Ни о чем не спрашивая, двое дневальных направились на кухню и незаметно проводили товарищей из ИЛКа в барак. Они тотчас же удалились в пустовавшее спальное помещение. Разноплеменная толпа заключенных карантинного блока — такие же отупелые, жалкие создания, как и обитатели Малого лагеря, — не обратила на них внимания. Совещание нужно было провести быстро. После раздачи пищи товарищам предстояло отнести пустые чаны обратно на кухню, чтобы так же незаметно, как пришли, покинуть барак и исчезнуть каждому в своем жилье.
Бохов рассказал о наблюдениях санитарной команды, о тройной цепи постов за забором, о пулеметах, притаившихся на вышках, о подготовленных ручных гранатах и фаустпатронах… Опасность, как хищная птица, чертя в воздухе круги, все ниже спускалась над лагерем. Что делать, когда начнется эвакуация? Сколько раз поднимался этот вопрос. И ответ по-прежнему был один: когда хищник налетит, нужно путем пассивного сопротивления и проволочек вырвать из его когтей столько жертв, сколько возможно.
Оружие, группы Сопротивления, а также тщательные приготовления к решающим часам — неужели все это потеряло смысл? Ведь все члены ИЛКа возражали пылкому Прибуле, который не желал слышать о проволочках и требовал вооруженного восстания. Судя поверхностно, можно было подумать, что он прав.
— Я не понимать, — говорил он. — Мы не должны делать восстание, если много-много людей гнать на смерть?
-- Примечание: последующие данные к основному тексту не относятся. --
import Mathlib.Analysis.Matrix.Spectrum
import HarnessLib

/-!
# Centre-flux plaquette-cycle inequalities (stub `stub_fluxTemplateHalf`, part 1 of 3)

Helper file for stub `stub_fluxTemplateHalf` (S5b-m) of line `free-volume-heavy-witness` (reshape r3)
of crux `Summit.QuantumFields.QCD.Theses.SpectralDefectExtinction.WindowExtinction`
(item stmt-QuantumFields-8964).  Pure finite-dimensional inequalities over `ℂ`; no lattice vocabulary.

* `stub_fluxTemplateHalf_cycle` (registered): the **magnetic four-cycle bound**.  For vectors
  `a b c d : Fin 3 × Fin 4 → ℂ` and unit phases `u₁ u₂ u₃ u₄` with holonomy
  `u₁ u₂ ū₃ ū₄ = ω = e^{2πi/3} = -1/2 + i√3/2`,
  `2 Re[u₁⟨a,b⟩ + u₂⟨b,c⟩ + u₃⟨d,c⟩ + u₄⟨a,d⟩] ≤ √3 (‖a‖² + ‖b‖² + ‖c‖² + ‖d‖²)`:
  the Hermitian "adjacency matrix" `N` of the four-cycle with flux `2π/3` has spectrum `{±√3, ±1}`.
  Proof: after gauging the phases onto one edge (`fluxHalf_cycle_phase`), the scalar inequality
  `fluxHalf_cycle_base` is the explicit sum-of-squares identity
  `2√3(√3‖w‖² − ⟨w,Nw⟩) = (3‖w‖² − ‖Nw‖²) + ‖√3 w − Nw‖²` with
  `3‖w‖² − ‖Nw‖² = |a − (1+ω̄)c|² + |b − (1+ω̄)d|²` (`|1 + ω̄| = 1`), checked by `linarith` on real
  coordinates (`√3` enters only through `s * s = 3`).
* `fluxHalf_edge_bound`: one hopping term `2 Re Σ conj a(a',α) T_{a'b'} b(b',α)` through a colour matrix
  `T` within `η` (entrywise) of a scalar phase `u • 1` is at most `2 Re[u⟨a,b⟩] + 3η(‖a‖² + ‖b‖²)`
  (`fluxHalf_edge_pert`: termwise `2xy ≤ x² + y²`); if the head vector vanishes the bound is free.

These feed the box coercivity estimate of part 2 (`…StubFluxTemplateHalfCoercive.lean`).
-/

namespace Summit.QuantumFields.QCD.Cruxes.WindowExtinction.FreeVolumeHeavyWitness

open scoped ComplexConjugate BigOperators
open Matrix

/-- **The four-cycle with flux `2π/3`, real coordinates.**  With `s² = 3`, `s > 0` and
`ω = -1/2 + i s/2`: `2 Re[āb + b̄c + c̄d + ω d̄a] ≤ s (|a|² + |b|² + |c|² + |d|²)`, written out in the
real and imaginary parts `a = a₁ + i a₂`, … .  Sum-of-squares certificate (twelve real squares). -/
theorem fluxHalf_cycle_base_real (s : ℝ) (hs : s * s = 3) (hs0 : 0 < s)
    (a1 a2 b1 b2 c1 c2 d1 d2 : ℝ) :
    2 * (a1 * b1 + a2 * b2 + (b1 * c1 + b2 * c2) + (c1 * d1 + c2 * d2) +
        (-(1 / 2) * (d1 * a1 + d2 * a2) - s / 2 * (d1 * a2 - d2 * a1))) ≤
      s * (a1 ^ 2 + a2 ^ 2 + (b1 ^ 2 + b2 ^ 2) + (c1 ^ 2 + c2 ^ 2) + (d1 ^ 2 + d2 ^ 2)) := by
  have q1 := sq_nonneg (a1 - c1 / 2 - s * c2 / 2)
  have q2 := sq_nonneg (a2 - c2 / 2 + s * c1 / 2)
  have q3 := sq_nonneg (b1 - d1 / 2 - s * d2 / 2)
  have q4 := sq_nonneg (b2 - d2 / 2 + s * d1 / 2)
  have q5 := sq_nonneg (s * a1 - b1 + d1 / 2 - s * d2 / 2)
  have q6 := sq_nonneg (s * a2 - b2 + d2 / 2 + s * d1 / 2)
  have q7 := sq_nonneg (s * b1 - a1 - c1)
  have q8 := sq_nonneg (s * b2 - a2 - c2)
  have q9 := sq_nonneg (s * c1 - b1 - d1)
  have q10 := sq_nonneg (s * c2 - b2 - d2)
  have q11 := sq_nonneg (s * d1 - c1 + a1 / 2 + s * a2 / 2)
  have q12 := sq_nonneg (s * d2 - c2 + a2 / 2 - s * a1 / 2)
  have hs2 : s ^ 2 = 3 := by rw [sq]; exact hs
  have e1 : s ^ 2 * a1 ^ 2 = 3 * a1 ^ 2 := by rw [hs2]
  have e2 : s ^ 2 * a2 ^ 2 = 3 * a2 ^ 2 := by rw [hs2]
  have e3 : s ^ 2 * b1 ^ 2 = 3 * b1 ^ 2 := by rw [hs2]
  have e4 : s ^ 2 * b2 ^ 2 = 3 * b2 ^ 2 := by rw [hs2]
  have e5 : s ^ 2 * c1 ^ 2 = 3 * c1 ^ 2 := by rw [hs2]
  have e6 : s ^ 2 * c2 ^ 2 = 3 * c2 ^ 2 := by rw [hs2]
  have e7 : s ^ 2 * d1 ^ 2 = 3 * d1 ^ 2 := by rw [hs2]
  have e8 : s ^ 2 * d2 ^ 2 = 3 * d2 ^ 2 := by rw [hs2]
  have e9 : s ^ 2 * (a1 * d2) = 3 * (a1 * d2) := by rw [hs2]
  have e10 : s ^ 2 * (a2 * d1) = 3 * (a2 * d1) := by rw [hs2]
  have key : 2 * s * (2 * (a1 * b1 + a2 * b2 + (b1 * c1 + b2 * c2) + (c1 * d1 + c2 * d2) +
        (-(1 / 2) * (d1 * a1 + d2 * a2) - s / 2 * (d1 * a2 - d2 * a1)))) ≤
      2 * s * (s * (a1 ^ 2 + a2 ^ 2 + (b1 ^ 2 + b2 ^ 2) + (c1 ^ 2 + c2 ^ 2) + (d1 ^ 2 + d2 ^ 2))) := by
    linarith [q1, q2, q3, q4, q5, q6, q7, q8, q9, q10, q11, q12, e1, e2, e3, e4, e5, e6, e7, e8, e9,
      e10]
  exact le_of_mul_le_mul_left key (by positivity)

/-- **The four-cycle with flux `2π/3`, complex form**: `2 Re[āb + b̄c + c̄d + ω d̄a] ≤ √3 Σ|·|²`
for `ω = -1/2 + i√3/2` (`√3` abstracted as `s > 0`, `s² = 3`). -/
theorem fluxHalf_cycle_base (s : ℝ) (hs : s * s = 3) (hs0 : 0 < s) (a b c d : ℂ) :
    2 * (conj a * b + conj b * c + conj c * d + (⟨-1 / 2, s / 2⟩ : ℂ) * conj d * a).re ≤
      s * (Complex.normSq a + Complex.normSq b + Complex.normSq c + Complex.normSq d) := by
  have h := fluxHalf_cycle_base_real s hs hs0 a.re a.im b.re b.im c.re c.im d.re d.im
  simp only [Complex.add_re, Complex.mul_re, Complex.mul_im, Complex.conj_re, Complex.conj_im,
    Complex.normSq_apply]
  convert h using 2 <;> ring

/-- **The four-cycle with general unit phases of holonomy `ω`** (gauge the phases onto one edge):
`2 Re[u₁āb + u₂b̄c + u₃d̄c + u₄ād] ≤ √3 Σ|·|²` whenever `|u₁| = |u₂| = |u₃| = 1` and
`u₁ u₂ ū₃ ū₄ = ω`. -/
theorem fluxHalf_cycle_phase (s : ℝ) (hs : s * s = 3) (hs0 : 0 < s) (a b c d u₁ u₂ u₃ u₄ : ℂ)
    (h1 : Complex.normSq u₁ = 1) (h2 : Complex.normSq u₂ = 1) (h3 : Complex.normSq u₃ = 1)
    (hol : u₁ * u₂ * conj u₃ * conj u₄ = (⟨-1 / 2, s / 2⟩ : ℂ)) :
    2 * (u₁ * (conj a * b) + u₂ * (conj b * c) + u₃ * (conj d * c) + u₄ * (conj a * d)).re ≤
      s * (Complex.normSq a + Complex.normSq b + Complex.normSq c + Complex.normSq d) := by
  have key := fluxHalf_cycle_base s hs hs0 a (u₁ * b) (u₁ * u₂ * c) (u₁ * u₂ * conj u₃ * d)
  have n1 : conj u₁ * u₁ = 1 := by rw [← Complex.normSq_eq_conj_mul_self, h1, Complex.ofReal_one]
  have n2 : conj u₂ * u₂ = 1 := by rw [← Complex.normSq_eq_conj_mul_self, h2, Complex.ofReal_one]
  have n3 : conj u₃ * u₃ = 1 := by rw [← Complex.normSq_eq_conj_mul_self, h3, Complex.ofReal_one]
  rw [← hol] at key
  simp only [map_mul, Complex.conj_conj] at key
  have E : conj a * (u₁ * b) + conj u₁ * conj b * (u₁ * u₂ * c) +
      conj u₁ * conj u₂ * conj c * (u₁ * u₂ * conj u₃ * d) +
        u₁ * u₂ * conj u₃ * conj u₄ * (conj u₁ * conj u₂ * u₃ * conj d) * a =
      u₁ * (conj a * b) + u₂ * (conj b * c) + conj (u₃ * (conj d * c)) + conj (u₄ * (conj a * d)) := by
    simp only [map_mul, Complex.conj_conj]
    linear_combination (u₂ * conj b * c + conj u₂ * u₂ * conj u₃ * conj c * d +
        conj u₂ * u₂ * conj u₃ * u₃ * conj u₄ * conj d * a) * n1 +
      (conj u₃ * conj c * d + conj u₃ * u₃ * conj u₄ * conj d * a) * n2 + (conj u₄ * conj d * a) * n3
  rw [E] at key
  simp only [Complex.add_re, Complex.conj_re] at key
  simp only [Complex.normSq_conj, h1, h2, h3, one_mul] at key
  simpa only [Complex.add_re] using key

/-- **Registered helper `stub_fluxTemplateHalf_cycle` (magnetic four-cycle bound, vector form).**
For colour–spinor vectors `a b c d` at the four corners of a plaquette and unit phases of holonomy
`ω = e^{2πi/3}` on its edges, the hopping form around the plaquette is at most `√3` times the total
mass — the spectral radius of the four-cycle with flux `2π/3` (`√3` is abstracted as `s`). -/
theorem stub_fluxTemplateHalf_cycle :
    ∀ (s : ℝ), s * s = 3 → 0 < s → ∀ (a b c d : Fin 3 × Fin 4 → ℂ) (u₁ u₂ u₃ u₄ : ℂ),
      Complex.normSq u₁ = 1 → Complex.normSq u₂ = 1 → Complex.normSq u₃ = 1 →
      u₁ * u₂ * (starRingEnd ℂ) u₃ * (starRingEnd ℂ) u₄ = (⟨-1 / 2, s / 2⟩ : ℂ) →
      2 * (u₁ * (star a ⬝ᵥ b) + u₂ * (star b ⬝ᵥ c) + u₃ * (star d ⬝ᵥ c) + u₄ * (star a ⬝ᵥ d)).re ≤
        s * (∑ i, ‖a i‖ ^ 2 + ∑ i, ‖b i‖ ^ 2 + ∑ i, ‖c i‖ ^ 2 + ∑ i, ‖d i‖ ^ 2) := by
  intro s hs hs0 a b c d u₁ u₂ u₃ u₄ h1 h2 h3 hol
  have key : ∀ i, 2 * (u₁ * (conj (a i) * b i) + u₂ * (conj (b i) * c i) +
      u₃ * (conj (d i) * c i) + u₄ * (conj (a i) * d i)).re ≤
        s * (‖a i‖ ^ 2 + ‖b i‖ ^ 2 + ‖c i‖ ^ 2 + ‖d i‖ ^ 2) := by
    intro i
    have := fluxHalf_cycle_phase s hs hs0 (a i) (b i) (c i) (d i) u₁ u₂ u₃ u₄ h1 h2 h3 hol
    simpa only [Complex.normSq_eq_norm_sq] using this
  have hsum := Finset.sum_le_sum fun i (_ : i ∈ Finset.univ) => key i
  rw [← Finset.mul_sum, ← Finset.mul_sum, ← Complex.re_sum] at hsum
  simp only [Finset.sum_add_distrib, ← Finset.mul_sum] at hsum
  simpa only [dotProduct, Pi.star_apply, Complex.star_def] using hsum

/-- **Perturbation of one hopping term**: for a colour matrix `E` with entries of norm `≤ η` and
vectors `p q` on colour × spin, `2 Re Σ_{a,α} conj p(a,α) Σ_b E_{ab} q(b,α) ≤ (#colours)·η·(‖p‖² + ‖q‖²)`
(termwise `2|x||y| ≤ |x|² + |y|²`). -/
theorem fluxHalf_edge_pert {ι κ : Type*} [Fintype ι] [Fintype κ] (E : Matrix ι ι ℂ) {η : ℝ}
    (hη : 0 ≤ η) (hE : ∀ a b, ‖E a b‖ ≤ η) (p q : ι × κ → ℂ) :
    2 * (∑ a, ∑ α, conj (p (a, α)) * ∑ b, E a b * q (b, α)).re ≤
      Fintype.card ι * η * (∑ i, ‖p i‖ ^ 2 + ∑ i, ‖q i‖ ^ 2) := by
  have hP : ∑ a : ι, ∑ α : κ, ∑ _b : ι, η * ‖p (a, α)‖ ^ 2 =
      Fintype.card ι * η * ∑ i, ‖p i‖ ^ 2 := by
    rw [Fintype.sum_prod_type, Finset.mul_sum]
    refine Finset.sum_congr rfl fun a _ => ?_
    rw [Finset.mul_sum]
    refine Finset.sum_congr rfl fun α _ => ?_
    rw [Finset.sum_const, Finset.card_univ, nsmul_eq_mul]
    ring
  have hQ : ∑ _a : ι, ∑ α : κ, ∑ b : ι, η * ‖q (b, α)‖ ^ 2 =
      Fintype.card ι * η * ∑ i, ‖q i‖ ^ 2 := by
    have h1 : ∑ α : κ, ∑ b : ι, η * ‖q (b, α)‖ ^ 2 = η * ∑ i, ‖q i‖ ^ 2 := by
      rw [Fintype.sum_prod_type, Finset.sum_comm, Finset.mul_sum]
      refine Finset.sum_congr rfl fun α _ => ?_
      rw [Finset.mul_sum]
    rw [h1, Finset.sum_const, Finset.card_univ, nsmul_eq_mul]
    ring
  calc 2 * (∑ a, ∑ α, conj (p (a, α)) * ∑ b, E a b * q (b, α)).re
      = ∑ a, ∑ α, ∑ b, 2 * (conj (p (a, α)) * (E a b * q (b, α))).re := by
        simp only [Finset.mul_sum, Complex.re_sum]
    _ ≤ ∑ a, ∑ α, ∑ b, (η * ‖p (a, α)‖ ^ 2 + η * ‖q (b, α)‖ ^ 2) := by
        gcongr with a _ α _ b _
        have h1 : (conj (p (a, α)) * (E a b * q (b, α))).re ≤ ‖p (a, α)‖ * (η * ‖q (b, α)‖) := by
          refine (Complex.re_le_norm _).trans ?_
          rw [norm_mul, norm_mul, Complex.norm_conj]
          gcongr
          exact hE a b
        nlinarith [sq_nonneg (‖p (a, α)‖ - ‖q (b, α)‖), norm_nonneg (p (a, α)),
          norm_nonneg (q (b, α)), hη, mul_nonneg hη (sq_nonneg (‖p (a, α)‖ - ‖q (b, α)‖))]
    _ = Fintype.card ι * η * (∑ i, ‖p i‖ ^ 2 + ∑ i, ‖q i‖ ^ 2) := by
        simp only [Finset.sum_add_distrib]
        rw [hP, hQ]
        ring

/-- **One edge of a plaquette.**  If the colour link `T` is within `η` (entrywise) of the scalar phase
`u • 1` — or if the head vector `p` vanishes — then the hopping term through `T` is at most the scalar
hopping term `2 Re[u ⟨p, q⟩]` plus `3η (‖p‖² + ‖q‖²)`. -/
theorem fluxHalf_edge_bound {κ : Type*} [Fintype κ] (T : Matrix (Fin 3) (Fin 3) ℂ) (u : ℂ) {η : ℝ}
    (hη : 0 ≤ η) (p q : Fin 3 × κ → ℂ)
    (h : p = 0 ∨ ∀ a b, ‖T a b - u * (1 : Matrix (Fin 3) (Fin 3) ℂ) a b‖ ≤ η) :
    2 * (∑ a, ∑ α, conj (p (a, α)) * ∑ b, T a b * q (b, α)).re ≤
      2 * (u * (star p ⬝ᵥ q)).re + 3 * η * (∑ i, ‖p i‖ ^ 2 + ∑ i, ‖q i‖ ^ 2) := by
  rcases h with hp | hT
  · subst hp
    simp only [Pi.zero_apply, map_zero, zero_mul, Finset.sum_const_zero, Complex.zero_re,
      mul_zero, star_zero, zero_dotProduct, zero_add, norm_zero]
    have : 0 ≤ ∑ i, ‖q i‖ ^ 2 := Finset.sum_nonneg fun i _ => by positivity
    positivity
  · set E : Matrix (Fin 3) (Fin 3) ℂ := fun a b => T a b - u * (1 : Matrix (Fin 3) (Fin 3) ℂ) a b
      with hEdef
    have hsplit : ∀ a α, ∑ b, T a b * q (b, α) = u * q (a, α) + ∑ b, E a b * q (b, α) := by
      intro a α
      have h1 : ∑ b, (1 : Matrix (Fin 3) (Fin 3) ℂ) a b * q (b, α) = q (a, α) := by
        simp [Matrix.one_apply]
      simp only [hEdef, sub_mul, Finset.sum_sub_distrib, mul_assoc, ← Finset.mul_sum, h1]
      ring
    have hpert := fluxHalf_edge_pert E hη (fun a b => hT a b) p q
    have hip : star p ⬝ᵥ q = ∑ a, ∑ α, conj (p (a, α)) * q (a, α) := by
      rw [dotProduct, Fintype.sum_prod_type]
      rfl
    have hL : (∑ a, ∑ α, conj (p (a, α)) * ∑ b, T a b * q (b, α)) =
        u * (star p ⬝ᵥ q) + ∑ a, ∑ α, conj (p (a, α)) * ∑ b, E a b * q (b, α) := by
      rw [hip, Finset.mul_sum, ← Finset.sum_add_distrib]
      refine Finset.sum_congr rfl fun a _ => ?_
      rw [Finset.mul_sum, ← Finset.sum_add_distrib]
      refine Finset.sum_congr rfl fun α _ => ?_
      rw [hsplit]
      ring
    rw [hL, Complex.add_re, mul_add]
    simp only [Fintype.card_fin, Nat.cast_ofNat] at hpert
    linarith

end Summit.QuantumFields.QCD.Cruxes.WindowExtinction.FreeVolumeHeavyWitness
И мы должны сделать удар, если найден хоть один из сорок шесть? Я это не понимать.
— И все-таки ты неправ, — ответил Бохов этой горячей голове. — Мы хотим надеяться, что нас минует необходимость решиться на этот шаг отчаяния. Жизнь — это последнее, что мы еще можем отдать. Но пока жизнь в нас не погасла, мы будем ее защищать. Я за восстание, когда придет его час. Он еще не пришел.
Богорский поддержал Бохова. Неравенство боевых сил допускало вооруженное восстание лишь при условии, если фронт окажется так близко, что с ним можно будет установить связь. Но до этого дело еще не дошло. Теперь важно было указать людям общее направление, пробить стену неуверенности и неизвестности.
Бохов предложил распространить по всему лагерю через участников групп Сопротивления, через старост блоков, через всех надежных товарищей основной лозунг: «Задерживать эвакуацию! Каждый день и каждый час — выигрыш!»
— Возможно, — добавил он, — что уже завтра положение коренным образом изменится и мы будем вынуждены принять совершенно иные решения. Возможно, что уже завтра фронт настолько приблизится, что у нас хватит сил активным сопротивлением воспрепятствовать продолжению эвакуации.
Его слова были обращены к Прибуле. Опасность положения настолько обострилась, что прежние заботы и сомнения, связанные с исчезновением ребенка, отодвинулись куда-то вдаль. В этот миг никто не думал о ребенке, не думал о Гефеле и Кропинском. Даже так мужественно проведенная недавно операция по спасанию сорока шести смертников, казалось, была забыта. Все это отошло на задний план перед вопросом о судьбе всех заключенных.
В то же самое время, когда совещались члены ИЛКа, в кабинете Швааля возобновилось собрание, прерванное воздушной тревогой и внезапным налетом американских штурмовиков. Короткого часа тревоги было достаточно, чтобы лопнуло сохранявшееся участниками совещания показное самообладание. Даже Швааль, который обычно прилагал все усилия, чтобы казаться самым уравновешенным, больше не мог себя сдерживать. Он поддался общей растерянности и возбуждению. Все говорили, перебивая друг друга, размахивали руками. Всякий порядок был нарушен.